I was looking a bit at the connection between singularities of complex algebraic varieties and exotic spheres. I find it quite remarkable that you can obtain all 28 differentiable structures on the 7 sphere by intersecting a small sphere with some very innocent looking algebraic variety. It makes me wonder how common that is: if you take a "random" algebraic variety with a singularity at the origin in $\mathbb{C}^5$, and intersect it with a small sphere, what are the chances you get an exotic structure on the 7 sphere? Are some smooth structures more likely to appear than others? Has anyone actually computed probabilities?
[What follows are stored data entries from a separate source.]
import Summits.NavierStokesRegularity.TurbBounds.ShearSpecQForms
import Summits.NavierStokesRegularity.TurbBounds.PieceAssembly
import Mathlib.LinearAlgebra.Matrix.PosDef
import Mathlib.Algebra.BigOperators.Fin
import HarnessLib

/-!
# From the kernel's `rule_posSemidef` to `0 ≤ ωᵀ Q_m ω` in the `qform` language of the bridge files

Cell `turb-bounds` (pub-turb), shear lane, pub-turb-shear gen 6 (2026-08-22); v2 lane. The landed evaluators give
`((PieceAssembly.pieceSum n pieces1).map Rat.cast).PosSemidef` with `pieceSum n L = Σ_{(c, js, vs) ∈ L} c • matrixOfRows n n (densify n js vs)`.
Here: `qform_matrixOfRows` (the `Fin`-indexed quadratic form of `matrixOfRows n n T` IS `qform T n` of the zero-extended vector),
`dot_mulVec_pieceSum` (linearity over the piece list) and **`pieces_form_nonneg`**: PosSemidef ⇒
`0 ≤ Σ_{(c,js,vs) ∈ L} c · qform (densify n js vs) n v̂` for every `v : Fin n → ℝ` — the hypothesis `hQ` of `ShearModeAssembly.mode_assembly`
once `SpecPieces<m>` rewrites each `densify` to the rule table. PURE ALGEBRA.
HONEST FRAMING: rigorous bounds for the stated PDE and boundary conditions; no claim about physical turbulence beyond the bound.
-/

set_option linter.style.longLine false

namespace Summit.NavierStokesRegularity.TurbBounds.ShearSpecPieces

open Finset Matrix Literature.Computation.Certificates Summit.NavierStokesRegularity.TurbBounds.PieceAssembly

/-- Zero-extension of a `Fin n`-vector to `ℕ`. -/
def extFin {n : ℕ} (v : Fin n → ℝ) (i : ℕ) : ℝ := if h : i < n then v ⟨i, h⟩ else 0

/-- `x ⬝ᵥ ((matrixOfRows n n T).map cast *ᵥ x) = qform T n (extFin x)`. -/
theorem dot_mulVec_matrixOfRows {n : ℕ} (T : List (List ℚ)) (x : Fin n → ℝ) :
    x ⬝ᵥ (((matrixOfRows n n T).map (Rat.cast : ℚ → ℝ)) *ᵥ x) = qform T n (extFin x) := by
  unfold qform bform dotProduct mulVec
  simp only [Matrix.map_apply, matrixOfRows_apply]
  rw [Finset.sum_fin_eq_sum_range]
  refine Finset.sum_congr rfl fun i hi => ?_
  have hi' : i < n := by simpa using hi
  rw [dif_pos hi']
  unfold dotProduct
  rw [Finset.mul_sum, Finset.sum_fin_eq_sum_range]
  refine Finset.sum_congr rfl fun j hj => ?_
  have hj' : j < n := by simpa using hj
  rw [dif_pos hj']
  unfold extFin get2
  rw [dif_pos hi', dif_pos hj']
  ring

/-- The form of a piece fold: `x ⬝ᵥ ((L.foldl (· + c•P) M).map cast *ᵥ x) = x ⬝ᵥ (M.map cast *ᵥ x) + Σ c·qform`. -/
theorem dot_mulVec_foldl {n : ℕ} (x : Fin n → ℝ) :
    ∀ (L : List (ℚ × List (List ℕ) × List (List ℚ))) (M : Matrix (Fin n) (Fin n) ℚ),
      x ⬝ᵥ (((L.foldl (fun M p => M + p.1 • matrixOfRows n n (densify n p.2.1 p.2.2)) M).map (Rat.cast : ℚ → ℝ)) *ᵥ x)
        = x ⬝ᵥ ((M.map (Rat.cast : ℚ → ℝ)) *ᵥ x) + (L.map fun p => (p.1 : ℝ) * qform (densify n p.2.1 p.2.2) n (extFin x)).sum
  | [], M => by simp
  | p :: L, M => by
      rw [List.foldl_cons, dot_mulVec_foldl x L _]
      have hadd : ((M + p.1 • matrixOfRows n n (densify n p.2.1 p.2.2)).map (Rat.cast : ℚ → ℝ))
          = M.map (Rat.cast : ℚ → ℝ) + (p.1 : ℝ) • (matrixOfRows n n (densify n p.2.1 p.2.2)).map (Rat.cast : ℚ → ℝ) := by
        ext i j; simp [Matrix.map_apply, Matrix.add_apply, Matrix.smul_apply]
      rw [hadd, Matrix.add_mulVec, dotProduct_add, Matrix.smul_mulVec, dotProduct_smul, dot_mulVec_matrixOfRows, smul_eq_mul]
      simp only [List.map_cons, List.sum_cons]
      ring

/-- `x ⬝ᵥ ((pieceSum n L).map cast *ᵥ x) = Σ_{(c,js,vs) ∈ L} c · qform (densify n js vs) n (extFin x)`. -/
theorem dot_mulVec_pieceSum {n : ℕ} (L : List (ℚ × List (List ℕ) × List (List ℚ))) (x : Fin n → ℝ) :
    x ⬝ᵥ (((pieceSum n L).map (Rat.cast : ℚ → ℝ)) *ᵥ x) = (L.map fun p => (p.1 : ℝ) * qform (densify n p.2.1 p.2.2) n (extFin x)).sum := by
  unfold pieceSum
  rw [dot_mulVec_foldl x L 0]
  simp

/-- **PosSemidef ⇒ the piecewise form is nonnegative.** With `rule_posSemidef` of `Certs/<Row>/EvalBlock<m>` and the `SpecPieces<m>` identities
this is the hypothesis `hQ` of `ShearModeAssembly.mode_assembly` (for `v̂ = extFin x`; `qform` only reads indices `< n`). -/
theorem pieces_form_nonneg {n : ℕ} {L : List (ℚ × List (List ℕ) × List (List ℚ))}
    (hPSD : ((pieceSum n L).map (Rat.cast : ℚ → ℝ)).PosSemidef) (x : Fin n → ℝ) :
    0 ≤ (L.map fun p => (p.1 : ℝ) * qform (densify n p.2.1 p.2.2) n (extFin x)).sum := by
  rw [← dot_mulVec_pieceSum]
  have h := hPSD.dotProduct_mulVec_nonneg x
  rwa [star_trivial] at h

end Summit.NavierStokesRegularity.TurbBounds.ShearSpecPieces
/-! ## §2  ★★★ Corollary 3.6 at one cover cube: the (3.42) entries of `G_□(Ṽ)` WITH THE COVARIANT BOND DERIVATIVES AT `Ṽ`, over the cube sequence's blocks -/

section Main

variable {N : ℕ} [Nonempty (Fin N)]
variable {ι : Type} [Fintype ι] [DecidableEq ι] (b : Module.Basis ι ℝ (Matrix (Fin N) (Fin N) ℂ))
import Mathlib.Analysis.ODE.ExistUnique
import Mathlib.Analysis.CStarAlgebra.Matrix
import Mathlib.Topology.UniformSpace.Matrix
import Mathlib.Analysis.Matrix.Hermitian
import HarnessLib

/-!
# Linear matrix differential equations and the unitary flow of a Hermitian generator

Tenth file of the formalisation of the Michalakis–Zwolak stability theorem (hubbard.S19): the
quasi-adiabatic (spectral-flow) unitary `U(s)`, `∂_s U(s) = i D(s) U(s)`, `U(0) = 1`
(Michalakis–Zwolak, arXiv:1109.1588 §5.2: "`∂_s U_Y(s) = i D_Y(s) U_Y(s)`, `U_Y(0) = 𝟙`"
and "the unitary `U(s)` satisfies `U(s) P₀ U†(s) = P₀(s)`", after
Bachmann–Michalakis–Nachtergaele–Sims 2011, eq. (4.42)–(4.46) and Proposition 2.4).

* `exists_linearODE_solution`: global solutions on `[0, T]` of `U' = A(s) U` for a continuous
  bounded matrix coefficient. Mathlib provides the local Picard–Lindelöf theorem
  (`IsPicardLindelof.exists_eq_forall_mem_Icc_hasDerivWithinAt₀`); the linear field
  `(t, U) ↦ A(t) U` is stepped along intervals of the uniform length `1/(2M + 1)` (`‖A‖ ≤ M`; on
  the ball of radius `‖U₀‖ + 1` the field is bounded by `M(2‖U₀‖ + 1)`, so the time condition
  holds independently of `U₀`) and the pieces are glued with `HasDerivWithinAt.union`.
* `exists_unitary_flow`: for a continuous bounded pointwise-Hermitian `D` and any `P` satisfying
  Hastings' equation `P' = i[D(s), P(s)]` on `[0, T]`, the solution of `U' = iD(s)U`, `U(0) = 1`
  is unitary (`Uᴴ U = U Uᴴ = 1`, since `(Uᴴ U)' = 0`) and intertwines, `U(s)ᴴ P(s) U(s) = P(0)`
  (since `(Uᴴ P U)' = Uᴴ(−iDP + i[D,P] + iPD)U = 0`), by `constant_of_has_deriv_right_zero`.

No definitions, no named facts (theorems only). [folklore]
-/

noncomputable section

open Set Metric Filter
open scoped Matrix Matrix.Norms.L2Operator Topology NNReal

namespace Literature.MathematicalPhysics.QuantumLattice

variable {n : Type*} [Fintype n] [DecidableEq n]

/-- One Picard–Lindelöf step for the linear field `(t, U) ↦ A(t) U`: on an interval of length
`h ≤ 1/(2M+1)` starting at `t₁`, with any initial value. [folklore] -/
theorem exists_linearODE_step {A : ℝ → Matrix n n ℂ} (hA : Continuous A) {M : ℝ} (hM0 : 0 ≤ M)
    (hM : ∀ s, ‖A s‖ ≤ M) (t₁ h : ℝ) (hh0 : 0 ≤ h) (hh : h * (2 * M + 1) ≤ 1)
    (x₀ : Matrix n n ℂ) :
    ∃ V : ℝ → Matrix n n ℂ, V t₁ = x₀ ∧
      ∀ t ∈ Icc t₁ (t₁ + h), HasDerivWithinAt V (A t * V t) (Icc t₁ (t₁ + h)) t := by
  have ht₁ : t₁ ∈ Icc t₁ (t₁ + h) := ⟨le_rfl, by linarith⟩
  set a : ℝ≥0 := ⟨‖x₀‖ + 1, by positivity⟩ with ha
  set L : ℝ≥0 := ⟨M * (2 * ‖x₀‖ + 1), by positivity⟩ with hL
  set K : ℝ≥0 := ⟨M, hM0⟩ with hK
  have hLval : (L : ℝ) = M * (2 * ‖x₀‖ + 1) := rfl
  have haval : (a : ℝ) = ‖x₀‖ + 1 := rfl
  have hPL : IsPicardLindelof (fun t U => A t * U) (⟨t₁, ht₁⟩ : Icc t₁ (t₁ + h)) x₀ a 0 L K := by
    refine ⟨fun t _ => ?_, fun x _ => ?_, fun t _ x hx => ?_, ?_⟩
    · refine LipschitzWith.lipschitzOnWith (LipschitzWith.of_dist_le_mul fun x y => ?_)
      rw [dist_eq_norm, dist_eq_norm, ← Matrix.mul_sub]
      exact (Matrix.l2_opNorm_mul _ _).trans (mul_le_mul_of_nonneg_right (hM t) (norm_nonneg _))
    · exact ((hA.mul continuous_const).continuousOn)
    · rw [mem_closedBall, dist_eq_norm] at hx
      have hx' : ‖x‖ ≤ ‖x₀‖ + (‖x₀‖ + 1) := by
        have := norm_le_norm_add_norm_sub' x x₀
        have h2 : ‖x - x₀‖ ≤ ‖x₀‖ + 1 := hx
        linarith [norm_sub_rev x x₀]
      calc ‖A t * x‖ ≤ ‖A t‖ * ‖x‖ := Matrix.l2_opNorm_mul _ _
        _ ≤ M * (‖x₀‖ + (‖x₀‖ + 1)) := mul_le_mul (hM t) hx' (norm_nonneg _) hM0
        _ = (L : ℝ) := by rw [hLval]; ring
    · -- `L * max (tmax - t₀) (t₀ - tmin) ≤ a - 0`
      have hmax : max (t₁ + h - t₁) (t₁ - t₁) = h := by
        rw [add_sub_cancel_left, sub_self, max_eq_left hh0]
      have h1 : M * (2 * ‖x₀‖ + 1) ≤ (2 * M + 1) * (‖x₀‖ + 1) := by nlinarith [norm_nonneg x₀]
      have h2 : (2 * M + 1) * (‖x₀‖ + 1) * h ≤ ‖x₀‖ + 1 := by nlinarith [norm_nonneg x₀]
      show (L : ℝ) * max (t₁ + h - t₁) (t₁ - t₁) ≤ (a : ℝ) - ((0 : ℝ≥0) : ℝ)
      rw [hmax, hLval, haval, NNReal.coe_zero, sub_zero]
      nlinarith [norm_nonneg x₀]
  exact hPL.exists_eq_forall_mem_Icc_hasDerivWithinAt₀

/-- Gluing two solutions: a solution on `[0, τ]` and a solution on `[τ, τ + h]` with matching value
at `τ` give a solution on `[0, τ + h]`. [folklore] -/
theorem glue_linearODE {A : ℝ → Matrix n n ℂ} {τ h : ℝ} (hτ : 0 ≤ τ) (hh : 0 ≤ h)
    {U V : ℝ → Matrix n n ℂ}
    (hU : ∀ t ∈ Icc 0 τ, HasDerivWithinAt U (A t * U t) (Icc 0 τ) t)
    (hV : ∀ t ∈ Icc τ (τ + h), HasDerivWithinAt V (A t * V t) (Icc τ (τ + h)) t)
    (hUV : V τ = U τ) :
    ∀ t ∈ Icc 0 (τ + h), HasDerivWithinAt (fun s => if s ≤ τ then U s else V s)
      (A t * (if t ≤ τ then U t else V t)) (Icc 0 (τ + h)) t := by
  intro t ht
  set G : ℝ → Matrix n n ℂ := fun s => if s ≤ τ then U s else V s with hG
  have hGU : ∀ s ∈ Icc 0 τ, G s = U s := fun s hs => by simp [hG, hs.2]
  have hGV : ∀ s ∈ Icc τ (τ + h), G s = V s := fun s hs => by
    by_cases hs' : s ≤ τ
    · have : s = τ := le_antisymm hs' hs.1
      simp [hG, this, hUV]
    · simp [hG, hs']
  rcases lt_trichotomy t τ with hlt | rfl | hgt
  · -- interior of the left piece
    have h1 : HasDerivWithinAt G (A t * U t) (Icc 0 τ) t :=
      (hU t ⟨ht.1, hlt.le⟩).congr hGU (hGU t ⟨ht.1, hlt.le⟩)
    rw [if_pos hlt.le]
    refine (hasDerivWithinAt_congr_set ?_).mp h1
    -- `Icc 0 τ` and `Icc 0 (τ + h)` agree near `t < τ`
    filter_upwards [Iio_mem_nhds hlt] with s hs
    simp only [mem_Iio] at hs
    simp only [eq_iff_iff]
    constructor
    · rintro ⟨h0, _⟩; exact ⟨h0, by linarith⟩
    · rintro ⟨h0, _⟩; exact ⟨h0, hs.le⟩
  · -- the junction `t = τ`
    rw [if_pos le_rfl]
    have h1 : HasDerivWithinAt G (A t * U t) (Icc 0 t) t :=
      (hU t ⟨ht.1, le_rfl⟩).congr hGU (hGU t ⟨ht.1, le_rfl⟩)
    have h2 : HasDerivWithinAt G (A t * U t) (Icc t (t + h)) t := by
      have := (hV t ⟨le_rfl, by linarith⟩).congr hGV (hGV t ⟨le_rfl, by linarith⟩)
      rwa [hUV] at this
    have h3 := h1.union h2
    rwa [Icc_union_Icc_eq_Icc ht.1 (by linarith)] at h3
  · -- interior of the right piece
    have h1 : HasDerivWithinAt G (A t * V t) (Icc τ (τ + h)) t :=
      (hV t ⟨hgt.le, ht.2⟩).congr hGV (hGV t ⟨hgt.le, ht.2⟩)
    rw [if_neg (not_le.mpr hgt)]
    refine (hasDerivWithinAt_congr_set ?_).mp h1
    filter_upwards [Ioi_mem_nhds hgt] with s hs
    simp only [mem_Ioi] at hs
    simp only [eq_iff_iff]
    constructor
    · rintro ⟨_, h2⟩; exact ⟨by linarith, h2⟩
    · rintro ⟨_, h2⟩; exact ⟨hs.le, h2⟩

/-- **Global solutions of a linear matrix ODE, by steps.** For a continuous, bounded coefficient
`A` and the step `h = 1/(2M+1)`: for every `k ≥ 1` there is `U` with `U 0 = 1` solving
`U' = A(s) U` on `[0, k h]`. [folklore] -/
theorem exists_linearODE_steps {A : ℝ → Matrix n n ℂ} (hA : Continuous A) {M : ℝ} (hM0 : 0 ≤ M)
    (hM : ∀ s, ‖A s‖ ≤ M) (k : ℕ) :
    ∃ U : ℝ → Matrix n n ℂ, U 0 = 1 ∧
      ∀ t ∈ Icc 0 ((k + 1 : ℕ) * (1 / (2 * M + 1))),
        HasDerivWithinAt U (A t * U t) (Icc 0 ((k + 1 : ℕ) * (1 / (2 * M + 1)))) t := by
  set h : ℝ := 1 / (2 * M + 1) with hh
  have hpos : 0 < 2 * M + 1 := by linarith
  have hh0 : 0 ≤ h := by rw [hh]; positivity
  have hh1 : h * (2 * M + 1) ≤ 1 := by rw [hh, div_mul_cancel₀ _ hpos.ne']
  induction k with
  | zero =>
    obtain ⟨V, hV0, hV⟩ := exists_linearODE_step hA hM0 hM 0 h hh0 hh1 1
    refine ⟨V, hV0, ?_⟩
    simpa using hV
  | succ k ih =>
    obtain ⟨U, hU0, hU⟩ := ih
    set τ : ℝ := ((k + 1 : ℕ) : ℝ) * h with hτ
    have hτ0 : 0 ≤ τ := by rw [hτ]; positivity
    obtain ⟨V, hV0, hV⟩ := exists_linearODE_step hA hM0 hM τ h hh0 hh1 (U τ)
    refine ⟨fun s => if s ≤ τ then U s else V s, by simp [hτ0, hU0], ?_⟩
    have hnext : ((k + 1 + 1 : ℕ) : ℝ) * h = τ + h := by rw [hτ]; push_cast; ring
    rw [hnext]
    exact glue_linearODE hτ0 hh0 hU hV hV0

/-- **Global solutions of a linear matrix ODE.** For a continuous coefficient `A : ℝ → Matrix`
bounded by `M` and every `T` there is `U` with `U 0 = 1` and `U' = A(s) U(s)` on `[0, T]`
(derivatives within the interval). [folklore] -/
theorem exists_linearODE_solution {A : ℝ → Matrix n n ℂ} (hA : Continuous A) {M : ℝ}
    (hM : ∀ s, ‖A s‖ ≤ M) (T : ℝ) :
    ∃ U : ℝ → Matrix n n ℂ, U 0 = 1 ∧
      ∀ t ∈ Icc 0 T, HasDerivWithinAt U (A t * U t) (Icc 0 T) t := by
  have hM0 : 0 ≤ M := (norm_nonneg _).trans (hM 0)
  -- number of steps
  obtain ⟨k, hk⟩ := exists_nat_ge (T * (2 * M + 1))
  obtain ⟨U, hU0, hU⟩ := exists_linearODE_steps hA hM0 hM k
  have hpos : 0 < 2 * M + 1 := by linarith
  have hTle : T ≤ ((k + 1 : ℕ) : ℝ) * (1 / (2 * M + 1)) := by
    rw [mul_one_div, le_div_iff₀ hpos]
    push_cast
    nlinarith
  refine ⟨U, hU0, fun t ht => ?_⟩
  exact (hU t ⟨ht.1, ht.2.trans hTle⟩).mono (Icc_subset_Icc le_rfl hTle)

/-! ### The unitary flow generated by a Hermitian family and its intertwining property -/

/-- Conjugate transposition as a continuous `ℝ`-linear map (for differentiating `s ↦ U(s)ᴴ`).
[folklore] -/
theorem hasDerivWithinAt_conjTranspose {U : ℝ → Matrix n n ℂ} {U' : Matrix n n ℂ} {S : Set ℝ}
    {s : ℝ} (h : HasDerivWithinAt U U' S s) :
    HasDerivWithinAt (fun u => (U u)ᴴ) U'ᴴ S s := by
  let L : Matrix n n ℂ →ₗ[ℝ] Matrix n n ℂ :=
    { toFun := fun M => Mᴴ
      map_add' := fun M N => Matrix.conjTranspose_add M N
      map_smul' := fun c M => by
        ext i j
        simp [Matrix.conjTranspose_apply, Matrix.smul_apply] }
  have hL := (LinearMap.toContinuousLinearMap L).hasFDerivAt (x := U s)
  exact hL.comp_hasDerivWithinAt s h

omit [Fintype n] [DecidableEq n] in
/-- `(i D)ᴴ = −(i D)` for Hermitian `D`. [folklore] -/
theorem conjTranspose_I_smul_of_isHermitian {D : Matrix n n ℂ} (hD : D.IsHermitian) :
    ((Complex.I : ℂ) • D)ᴴ = -((Complex.I : ℂ) • D) := by
  rw [Matrix.conjTranspose_smul, hD.eq, Complex.star_def, Complex.conj_I, neg_smul]

/-- **The unitary flow of a continuous bounded Hermitian generator, and its intertwining
property.** Let `D : ℝ → Matrix` be continuous, bounded and pointwise Hermitian, and let
`P : ℝ → Matrix` satisfy Hastings' equation `P' = i[D(s), P(s)]` on `[0, T]` (derivatives
within the interval). Then the solution of `U' = i D(s) U`, `U(0) = 1` exists on `[0, T]`, is
unitary, and intertwines: `U(s)ᴴ P(s) U(s) = P(0)`, i.e. `P(s) = U(s) P(0) U(s)ᴴ`.
Michalakis–Zwolak, arXiv:1109.1588 §5.2 ("`∂_s U_Y(s) = i D_Y(s) U_Y(s)`, `U_Y(0) = 𝟙`", "the
unitary `U(s)` satisfies `U(s) P₀ U†(s) = P₀(s)`"), after Bachmann–Michalakis–Nachtergaele–Sims
(2011), eq. (4.42)–(4.46) and Proposition 2.4. [folklore] -/
theorem exists_unitary_flow {D P : ℝ → Matrix n n ℂ} (hDc : Continuous D) {M : ℝ}
    (hDM : ∀ s, ‖D s‖ ≤ M) (hDh : ∀ s, (D s).IsHermitian) (T : ℝ)
    (hP : ∀ s ∈ Icc 0 T, HasDerivWithinAt P
      ((Complex.I : ℂ) • (D s * P s - P s * D s)) (Icc 0 T) s) :
    ∃ U : ℝ → Matrix n n ℂ, U 0 = 1 ∧
      (∀ s ∈ Icc 0 T, HasDerivWithinAt U (((Complex.I : ℂ) • D s) * U s) (Icc 0 T) s) ∧
      (∀ s ∈ Icc 0 T, (U s)ᴴ * U s = 1) ∧ (∀ s ∈ Icc 0 T, U s * (U s)ᴴ = 1) ∧
      (∀ s ∈ Icc 0 T, (U s)ᴴ * P s * U s = P 0) := by
  set A : ℝ → Matrix n n ℂ := fun s => (Complex.I : ℂ) • D s with hA
  have hAc : Continuous A := by
    rw [hA]
    exact hDc.const_smul (Complex.I : ℂ)
  have hAM : ∀ s, ‖A s‖ ≤ M := fun s => by
    rw [hA]
    simp only [norm_smul, Complex.norm_I, one_mul]
    exact hDM s
  obtain ⟨U, hU0, hU⟩ := exists_linearODE_solution hAc hAM T
  have hAct : ∀ s, (A s)ᴴ = -A s := fun s => conjTranspose_I_smul_of_isHermitian (hDh s)
  -- within `Ici s` versions of the derivatives (for the constancy lemma)
  have hnhds : ∀ s ∈ Ico 0 T, Icc 0 T ∈ 𝓝[Ici s] s := fun s hs =>
    mem_of_superset (Icc_mem_nhdsGE hs.2) (Icc_subset_Icc hs.1 le_rfl)
  -- (U1) unitarity: `Q = Uᴴ U` has zero derivative
  have hQd : ∀ s ∈ Icc 0 T, HasDerivWithinAt (fun u => (U u)ᴴ * U u) 0 (Icc 0 T) s := by
    intro s hs
    have h1 := (hasDerivWithinAt_conjTranspose (hU s hs)).mul (hU s hs)
    refine h1.congr_deriv ?_
    rw [Matrix.conjTranspose_mul, hAct s]
    noncomm_ring
  have hQc : ContinuousOn (fun u => (U u)ᴴ * U u) (Icc 0 T) := fun s hs =>
    (hQd s hs).continuousWithinAt
  have hQ : ∀ s ∈ Icc 0 T, (U s)ᴴ * U s = 1 := by
    intro s hs
    have h := constant_of_has_deriv_right_zero hQc
      (fun x hx => (hQd x ⟨hx.1, hx.2.le⟩).mono_of_mem_nhdsWithin (hnhds x hx)) s hs
    rw [h, hU0, Matrix.conjTranspose_one, Matrix.mul_one]
  have hQ' : ∀ s ∈ Icc 0 T, U s * (U s)ᴴ = 1 := fun s hs =>
    mul_eq_one_comm.mp (hQ s hs)
  -- (U2) intertwining: `R = Uᴴ P U` has zero derivative
  have hRd : ∀ s ∈ Icc 0 T, HasDerivWithinAt (fun u => (U u)ᴴ * P u * U u) 0 (Icc 0 T) s := by
    intro s hs
    have hAP : (Complex.I : ℂ) • (D s * P s - P s * D s) = A s * P s - P s * A s := by
      rw [hA]
      simp only [Matrix.smul_mul, Matrix.mul_smul, smul_sub]
    have hPs : HasDerivWithinAt P (A s * P s - P s * A s) (Icc 0 T) s :=
      hAP ▸ hP s hs
    have h1 := ((hasDerivWithinAt_conjTranspose (hU s hs)).mul hPs).mul (hU s hs)
    refine h1.congr_deriv ?_
    simp only [Pi.mul_apply, Matrix.conjTranspose_mul, hAct s]
    noncomm_ring
  have hRc : ContinuousOn (fun u => (U u)ᴴ * P u * U u) (Icc 0 T) := fun s hs =>
    (hRd s hs).continuousWithinAt
  have hR : ∀ s ∈ Icc 0 T, (U s)ᴴ * P s * U s = P 0 := by
    intro s hs
    have h := constant_of_has_deriv_right_zero hRc
      (fun x hx => (hRd x ⟨hx.1, hx.2.le⟩).mono_of_mem_nhdsWithin (hnhds x hx)) s hs
    rw [h, hU0, Matrix.conjTranspose_one, Matrix.one_mul, Matrix.mul_one]
  exact ⟨U, hU0, hU, hQ, hQ', hR⟩

end Literature.MathematicalPhysics.QuantumLattice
Part of the problem is lack of precise probabilistic model for this question (i.e., what is a "random" singularity?). You also have to restrict to isolated hypersurface singularities in ${\mathbb C}^n$. The question starts to make sense if you further restrict to Brieskorn singularities of the form $$ z_0^{a_0}+...+ z_n^{a_n}=0 $$ where all $a_k\ge 2$ are integers. This situation was analyzed in great detail, for instance, in Milnor's book "Singular points of complex hypersurfaces," sections 8 and 9. (See also Hirzebruch's paper accessible here.) For isolated singularities, provided that $n\ge 3$, the link $K$ of the singularity is a topological sphere $\iff$ it is an (integer) homology sphere $\iff \Delta(1)=\pm 1$ (theorem 8.5 in Milnor's book). Furthermore, say, for odd $n$, one can decide if $K$ is the exotic or not by looking at $\Delta(1)$ mod $8$. For Brieskorn singularities, $\Delta$ is quite computable, so you can get your hands dirty and start computing probabilities. It is also, probably, easier, to use for this computation the graphtheoretic criterion on page 18 of Hirzebruch's paper. I looked at the case when $n=2$ and the relevant question is about the probability of $K$ to be an integer homology sphere, equivalently, the numbers $a_0, a_1, a_2$ being pairwise coprime. Such probabilities were computed here and the answer is approximately $0.286$.